The latest Market Talks covering Equities. Published exclusively on Dow Jones Newswires throughout the day.

0334 GMT - Chinese regulators' latest videogame approval figures signal continued support for the games industry, says Morningstar's Ivan Su in a note. The number of videogame licenses issued in 1Q rose around 22% compared with the same period a year earlier, which sets the stage for another strong year of approvals, the analyst says. The videogame industry seems to no longer be supply-constrained and the raw number of licenses matters less for revenue projections, he adds. He describes Tencent's approval for "Rainbow Six Siege" as a big win and expects strong performance from the title as Tencent is likely to add deep localization and build a vibrant e-sports scene. Morningstar retains a $102.00 fair-value on top sector pick Tencent's ADRs, noting they appear undervalued. The ADRs last closed at $62.18. (megan.cheah@wsj.com)

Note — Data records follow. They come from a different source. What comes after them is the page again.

/-!
# From the closed point to the generic point of the base through discrete valuation rings:
# the trivial locus of a formally-liftable family climbs along generizations

Let `K` be a field, `P → Spec K` proper and geometrically integral, `T` an integral `K`-scheme
whose local rings are regular (e.g. smooth over `K`), and `D` a Cartier divisor on the integral
scheme `P ×_K T`, with trivial locus `Z = Z(D) ⊆ T` (`CartierDivisor.trivialLocus`). Suppose

* (I) `𝒪(D)` is trivial along every infinitesimal neighbourhood
  `P ×_K Spec(𝒪_{T,t}/𝔪^{n+1}) → P ×_K T` of the fibre over every `t ∈ Z` — the output of Step (I)
  of Görtz–Wedhorn II, Lemma 24.72 (`CartierDivisor.TrivialAlong` along `thickeningPtι`,
  `Motives/TheoremOfCubeThickenings`; proved for the cube family in `Motives/CubeStepI`);
* (L) **DVR lifting**: for every discrete valuation ring `R` and every morphism `q : Spec R → T`,
  if `𝒪(D)` is trivial along `P ×_K Spec(R/𝔪_R^{n+1}) → P ×_K T` for all `n`, then it is trivial
  along `P ×_K Spec R → P ×_K T` (a statement of "formal functions" type for `H⁰` over a DVR; it
  is kept as an explicit hypothesis `HL` of the theorems of this file and is proved elsewhere in
  this tree for smooth `P`, from the finiteness of `Ȟ¹` on a projective Chow cover of `P ⊗ R`).

Then (`CartierDivisor.genericPoint_mem_trivialLocus_of_mem`) **`Z ∋ t` implies `Z ∋ η_T`**: if
`t ≠ η_T`, the regular local ring `𝒪_{T,t}` has a prime `𝔭 ≠ 𝔪` with `R = 𝒪_{T,t}/𝔭` a DVR
(`Literature.RingTheory.RegularLocalRing.exists_isPrime_isDiscreteValuationRing_quotient`,
Matsumura Thm. 14.2); the thickenings of `q : Spec R → Spec 𝒪_{T,t} → T` factor through those of
`t` (`exists_over_thickeningPt`), so (I) and (L) make `𝒪(D)` trivial along `P × Spec R`, hence on
the fibre over the image `t'` of the generic point of `Spec R` (`mem_trivialLocus_apply_of_trivialAlong_ptOverι`:
`q` is a preimmersion, so `κ(t') = Frac R`); `t'` is a proper generization of `t`, of smaller
codimension (`Order.coheight`), and induction on the codimension concludes.

Applied to the universal cube divisor of an abelian variety `A` over an algebraically closed field
(`AbelianVariety.cubeDivisor'`, `Motives/AbelianVarietySquareOfGenericCube`), where (I) is the
theorem `theoremOfCube_trivialAlong_thickeningPt_holds` and `0 ∈ Z`, this gives
(`AbelianVariety.theoremOfTheSquare_of_dvrLifting`) **the theorem of the square for `A` from the
DVR lifting property (L) of the family `c(D)` on `(A × A) × A` alone** — through
`exists_isTrivialOver_of_genericPoint_mem_trivialLocus` (`Motives/TrivialLocusGenericSpread`) and
`theoremOfTheSquare_of_isTrivialOver_cubeDivisor'`. Neither the closedness of `Z` (seesaw,
Görtz–Wedhorn II, Thm. 24.66 (3)) nor the theorem on formal functions over the higher-dimensional
local rings `𝒪_{T,t}` is used. No named fact is introduced; (L) is a hypothesis, not a definition.

Mathlib searched (pin): `Order.coheight`, `ringKrullDim_stalk_eq_coheight`, `le_iff_specializes`,
`Scheme.range_fromSpecStalk`, `Scheme.fromSpecStalk_closedPoint`,
`Scheme.Hom.SpecMap_residueFieldMap_fromSpecResidueField`, `Scheme.residue_residueFieldMap`,
`Ideal.quotientMap`, `IsClosedImmersion.spec_of_surjective` (used).

## References

* U. Görtz, T. Wedhorn, *Algebraic Geometry II: Cohomology of Schemes*, Springer Spektrum (2023),
  doi:10.1007/978-3-658-43031-3: Lemma 24.72 and its proof, Steps (I)–(II), pp. 548–549;
  Thm. 24.73, p. 550; Thm. 27.168, p. 878. [GortzWedhorn2023]
* H. Matsumura, *Commutative Ring Theory*, CSAM 8 (1986): Thm. 14.2. [Matsumura1987]
* D. Mumford, *Abelian Varieties* (1970): §6, theorem of the cube and Cor. 4. [MumfordAV1970]
-/

universe u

0256 GMT - Taiwan Semiconductor Manufacturing Co. could see stronger revenue growth over the next two years, Citi analysts say in a note. Chip demand is not only growing for the accelerators of artificial intelligence but also for the broader ecosystem, including CPUs, networking chips and co-packaged optics, they note. A tighter supply environment reinforces TSMC's pricing power and margin resilience, they say. TSMC's AI-related revenue could more than double thanks to demand for bigger, more advanced chips, they note. Citi expects 2-nanometer chips to become the biggest revenue contributor at TSMC, with clear order visibility for at least over the next three years, they add. Citi raises its target price on TSMC to NT$2,800 from NT$2,600. Shares are at NT$1,780.00. (sherry.qin@wsj.com)

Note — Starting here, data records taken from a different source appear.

/-- **Image of a marked domain under a univalent map**: for `h` holomorphic on `closure D`
(`DifferentiableOn ℂ h (closure D.carrier)`) and injective there, the marked Jordan domain
`(h D; h x₁, …, h xₙ)` (Beffara 2008, §1.2 Def. 3 and §2.1, proof of Prop. 4: "push the whole
picture forward through `φ_β`"). For `h` holomorphic and injective on an open `U ⊇ closure D`
(`hd : DifferentiableOn ℂ h U`, `hi : InjOn h U`, `hU : closure D.carrier ⊆ U`) use
`D.imageUnivalent h (hd.mono hU) (hi.mono hU)`; for an entire `h` (translations, similarities,
`exp`) `h.differentiableOn`. It is `MarkedDomain.image` of the continuous map `h`
(`imageUnivalent_eq_image`). [cite: Beffara2008Universal, §1.2 Definition 3] -/
def imageUnivalent (D : MarkedDomain n) (h : ℂ → ℂ)
    (hd : DifferentiableOn ℂ h (closure D.carrier)) (hi : InjOn h (closure D.carrier)) :
    MarkedDomain n :=
  D.image h hd.continuousOn hi

section imageUnivalent

variable (D : MarkedDomain n) (h : ℂ → ℂ) (hd : DifferentiableOn ℂ h (closure D.carrier))
  (hi : InjOn h (closure D.carrier))

/-- `imageUnivalent` is the topological `image` of the (continuous) univalent map. [folklore] -/
theorem imageUnivalent_eq_image : D.imageUnivalent h hd hi = D.image h hd.continuousOn hi := rfl

/-- The carrier of the univalent image is `h '' D`. [folklore] -/
@[simp] theorem carrier_imageUnivalent : (D.imageUnivalent h hd hi).carrier = h '' D.carrier := rfl

/-- The marked points of the univalent image are `h (D.pt i)`. [folklore] -/
@[simp] theorem pt_imageUnivalent (i : Fin n) : (D.imageUnivalent h hd hi).pt i = h (D.pt i) :=
  rfl

/-- The boundary arcs of the univalent image are `h '' D.arc i`. [folklore] -/
@[simp] theorem arc_imageUnivalent (i : Fin n) :
    (D.imageUnivalent h hd hi).arc i = h '' D.arc i :=
  D.arc_image h hd.continuousOn hi i

/-- The closure of the univalent image is `h '' closure D`. [folklore] -/
theorem closure_carrier_imageUnivalent :
    closure (D.imageUnivalent h hd hi).carrier = h '' closure D.carrier :=
  D.closure_carrier_image h hd.continuousOn hi

end imageUnivalent

end MarkedDomain

/-- **Image of a conformal rectangle under a univalent map** `(Ω; a, b, c, d) ↦ (h Ω; h a, …, h d)`,
for `h` holomorphic on `closure Ω` and injective there (Beffara 2008, §1.2 Def. 3); the case
`n = 4` of `MarkedDomain.imageUnivalent`. [cite: Beffara2008Universal, §1.2 Definition 3] -/
abbrev ConformalRectangle.imageUnivalent (R : ConformalRectangle) (h : ℂ → ℂ)
    (hd : DifferentiableOn ℂ h (closure R.carrier)) (hi : InjOn h (closure R.carrier)) :
    ConformalRectangle :=
  MarkedDomain.imageUnivalent R h hd hi

/-- **Image of a conformal rectangle under an embedding of its closure** (`h` continuous and
injective on `closure Ω`); the case `n = 4` of `MarkedDomain.image`. [cite: Beffara2008Universal, §1.2 Definition 3] -/
abbrev ConformalRectangle.image (R : ConformalRectangle) (h : ℂ → ℂ)
    (hc : ContinuousOn h (closure R.carrier)) (hi : InjOn h (closure R.carrier)) :
    ConformalRectangle :=
  MarkedDomain.image R h hc hi

/-! ### Univalent maps as conformal equivalences; transport of uniformizing data -/

namespace ConformalEquiv

variable {U V : Set ℂ}

/-- An injective holomorphic map `h` on an open set `U` is a **conformal equivalence onto its
image** `V = h '' U`: the inverse `Function.invFunOn h U` is holomorphic on `V` because `h' ≠ 0`
on `U` (Fritzsche–Grauert 2002, Thm. I.8.5 / Cor. I.8.6, `SCV.deriv_ne_zero_of_injOn` and
`Complex.differentiableOn_invFunOn_image`). [cite: FritzscheGrauert2002, Ch. I §8 Cor. 8.6] -/
def ofInjOn (h : ℂ → ℂ) (hU : IsOpen U) (hd : DifferentiableOn ℂ h U) (hi : InjOn h U)
    (hV : h '' U = V) : ConformalEquiv U V where
  toFun := h
  invFun := Function.invFunOn h U
  source := U
  target := V
  map_source' z hz := hV ▸ mem_image_of_mem h hz
  map_target' w hw := hi.bijOn_image.surjOn.mapsTo_invFunOn (hV.symm ▸ hw)
  left_inv' z hz := hi.leftInvOn_invFunOn hz
  right_inv' w hw := Function.invFunOn_eq (hV.symm ▸ hw : w ∈ h '' U)
  source_eq := rfl
  target_eq := rfl
  differentiableOn := hd
  differentiableOn_symm := by
    rw [← hV]
    exact Complex.differentiableOn_invFunOn_image hU hd hi fun _ hz ↦
      Literature.Analysis.Complex.SCV.deriv_ne_zero_of_injOn hd hU hi hz

/-- `ofInjOn h …` acts as `h`. [folklore] -/
@[simp] theorem ofInjOn_apply (h : ℂ → ℂ) (hU : IsOpen U) (hd : DifferentiableOn ℂ h U)
    (hi : InjOn h U) (hV : h '' U = V) (z : ℂ) : ofInjOn h hU hd hi hV z = h z := rfl

/-- The inverse of `ofInjOn h …` acts as `Function.invFunOn h U`. [folklore] -/
@[simp] theorem ofInjOn_symm_apply (h : ℂ → ℂ) (hU : IsOpen U) (hd : DifferentiableOn ℂ h U)
    (hi : InjOn h U) (hV : h '' U = V) (w : ℂ) :
    (ofInjOn h hU hd hi hV).symm w = Function.invFunOn h U w := rfl

end ConformalEquiv

namespace MarkedDomain

variable {n : ℕ}

/-- **Transport of uniformizing data through a univalent map.** Let `h` be holomorphic and
injective on `R.carrier` and continuous on its closure, and let `S` be ANY marked domain realising
the image: `S.carrier = h '' R.carrier`, `S.pt i = h (R.pt i)`. If `(φ, x)` uniformizes `R` then
`(h ∘ φ, x)` uniformizes `S` (same real boundary preimages): `h ∘ φ : ℍₒ → S` is a conformal
equivalence and `h (φ z) → h (R.pt i) = S.pt i` as `z → x i`. This is the step "conformal
invariance ⇔ `f` only depends on the modulus" of Beffara (2008), §1.2 Def. 3.
[cite: Beffara2008Universal, §1.2 Definition 3] -/
theorem IsUniformizing.image_data {R S : MarkedDomain n} {h : ℂ → ℂ}
    (hd : DifferentiableOn ℂ h R.carrier) (hi : InjOn h R.carrier)
    (hc : ContinuousOn h (closure R.carrier)) (hS : S.carrier = h '' R.carrier)
    (hpt : ∀ i, S.pt i = h (R.pt i)) {φ : ConformalEquiv upperHalfPlaneSet R.carrier}
    {x : Fin n → ℝ} (hφ : R.IsUniformizing φ x) :
    S.IsUniformizing (φ.trans (ConformalEquiv.ofInjOn h R.isOpen hd hi hS.symm)) x := by
  refine ⟨hφ.1, fun i ↦ ?_⟩
  have h1 : Tendsto φ (𝓝[upperHalfPlaneSet] (x i)) (𝓝[R.carrier] (R.pt i)) :=
    tendsto_nhdsWithin_iff.2 ⟨hφ.2 i, eventually_mem_nhdsWithin.mono fun z hz ↦ φ.mapsTo hz⟩
  have h2 : Tendsto h (𝓝[R.carrier] (R.pt i)) (𝓝 (h (R.pt i))) :=
    ((hc (R.pt i) (frontier_subset_closure (R.pt_mem_frontier i))).mono subset_closure).tendsto
  rw [ConformalEquiv.HasBoundaryValue, hpt i]
  exact h2.comp h1

/-- Transport of uniformizing data to `MarkedDomain.image` (for `h` moreover holomorphic on the
open carrier). [cite: Beffara2008Universal, §1.2 Definition 3] -/
theorem IsUniformizing.image {D : MarkedDomain n} {h : ℂ → ℂ}
    (hc : ContinuousOn h (closure D.carrier)) (hi : InjOn h (closure D.carrier))
    (hd : DifferentiableOn ℂ h D.carrier) {φ : ConformalEquiv upperHalfPlaneSet D.carrier}
    {x : Fin n → ℝ} (hφ : D.IsUniformizing φ x) :
    (D.image h hc hi).IsUniformizing
      (φ.trans (ConformalEquiv.ofInjOn h D.isOpen hd (hi.mono subset_closure) rfl)) x :=
  hφ.image_data hd (hi.mono subset_closure) hc rfl fun _ ↦ rfl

0256 GMT - Haier Smart Home's near-term profitability could be pressured by weaker operating leverage and higher fuel costs, says Morningstar's Jeff Zhang in a note. The Chinese home-appliance maker's 2025 results missed the analyst's expectations on lower 2H revenue. He cuts his projected five-year revenue compound annual growth rate to 3.5% from 5.0% to factor in lingering soft demand in China and the U.S. Morningstar reduces its fair-value estimate for Haier's Shanghai-listed shares to 30.50 yuan from 33.50 yuan and on its Hong Kong-listed shares to HK$33.90 from HK$37.20. However, Haier's shares on both exchanges are still attractive to Zhang, who says investors are overlooking the company's potential margin upside. The A-shares fall 3.2% to 21.52 yuan, while the H-shares decline 3.8% to HK$21.04. (megan.cheah@wsj.com)

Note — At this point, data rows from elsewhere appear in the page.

import Summits.HubbardSuperconductivity.HubbardSuperconductivity.Theorems.AnisotropyChordTransferFibre3FinX5Eval

/-!
# Route `AnisotropyChord` / H0 rotor rung: FIN per-`L` GM₃ (X5), `L = 34` — row-C cell facts (X5, point wedges), part `p38`

Kernel facts `xcCellAnyA0 34 (49/50) 100 la lb bn tb = true` (row C of cert cells 96, 97 of `L = 34` with `b = bn/100` and the `T⁺·D` brackets `tb` exported by the row-`N₁` facts `xn34_*`): the two Green point wedges `gWedgePt` are recomputed in the kernel, the profile / gradient tables are built from them by monotonicity (`…FinX5Eval`), and g5's row-C check is decided; assembled in `…FinX5GM3ThirtyFour`.
Prover seat `hubbard-h0-rotor-p3` g8; helper for piece A = stmt-HubbardSuperconductivity-23918 of rung 19089 (`--supports`, helper class).
WHAT THIS IS NOT: nothing here proves superconductivity in the Hubbard model (rotor TARGET as worded stays FALSE, g15 verdict); kernel facts for the FIN certificate of ONE conditional reduction.  Tree imports only; zero data; standard axioms.
-/

set_option linter.dupNamespace false
set_option autoImplicit false

namespace Summit.HubbardSuperconductivity.HubbardSuperconductivity.Theorems.AnisotropyChord.Transfer.Fibre3

namespace FinXD

open FinXB FinCell Hole2

set_option maxHeartbeats 4000000 in
/-- row C of cell 96 of `L = 34` (`b = 73/100`). [folklore] -/
theorem xc34_96 : xcCellAnyA0 34 (49/50 : ℚ) 100 482711426292056 494779211949358 73 ((1449495828031972 : ℤ), (1488093583680226 : ℤ)) = true := by decide +kernel

set_option maxHeartbeats 4000000 in
/-- row C of cell 97 of `L = 34` (`b = 74/100`). [folklore] -/
theorem xc34_97 : xcCellAnyA0 34 (49/50 : ℚ) 100 494779211949358 507148692248092 74 ((1485868765966566 : ℤ), (1525398458895134 : ℤ)) = true := by decide +kernel

end FinXD

end Summit.HubbardSuperconductivity.HubbardSuperconductivity.Theorems.AnisotropyChord.Transfer.Fibre3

0234 GMT - Mapletree Industrial Trust Is likely to gain from strong secular growth trends such as cloud computing and artificial intelligence, says Morningstar's Xavier Lee in a report. The industrial-focused real-estate investment trust is poised to benefit from this trend as its data-center portfolio makes up around 58% of its overall portfolio, the analyst says. The REIT's manager also actively engages in capital recycling and asset enhancement to optimize the REIT's aging Singapore industrial portfolio, the analyst notes. While industrial REITs have experienced corrections amid potential supply-chain disruptions from the outbreak of the Middle East conflict, some data-center REITs have demonstrated relative resilience, he adds.Morningstar has a S$2.20 fair-value estimate on Mapletree Industrial, which adds 0.5% to S$1.95. (megan.cheah@wsj.com)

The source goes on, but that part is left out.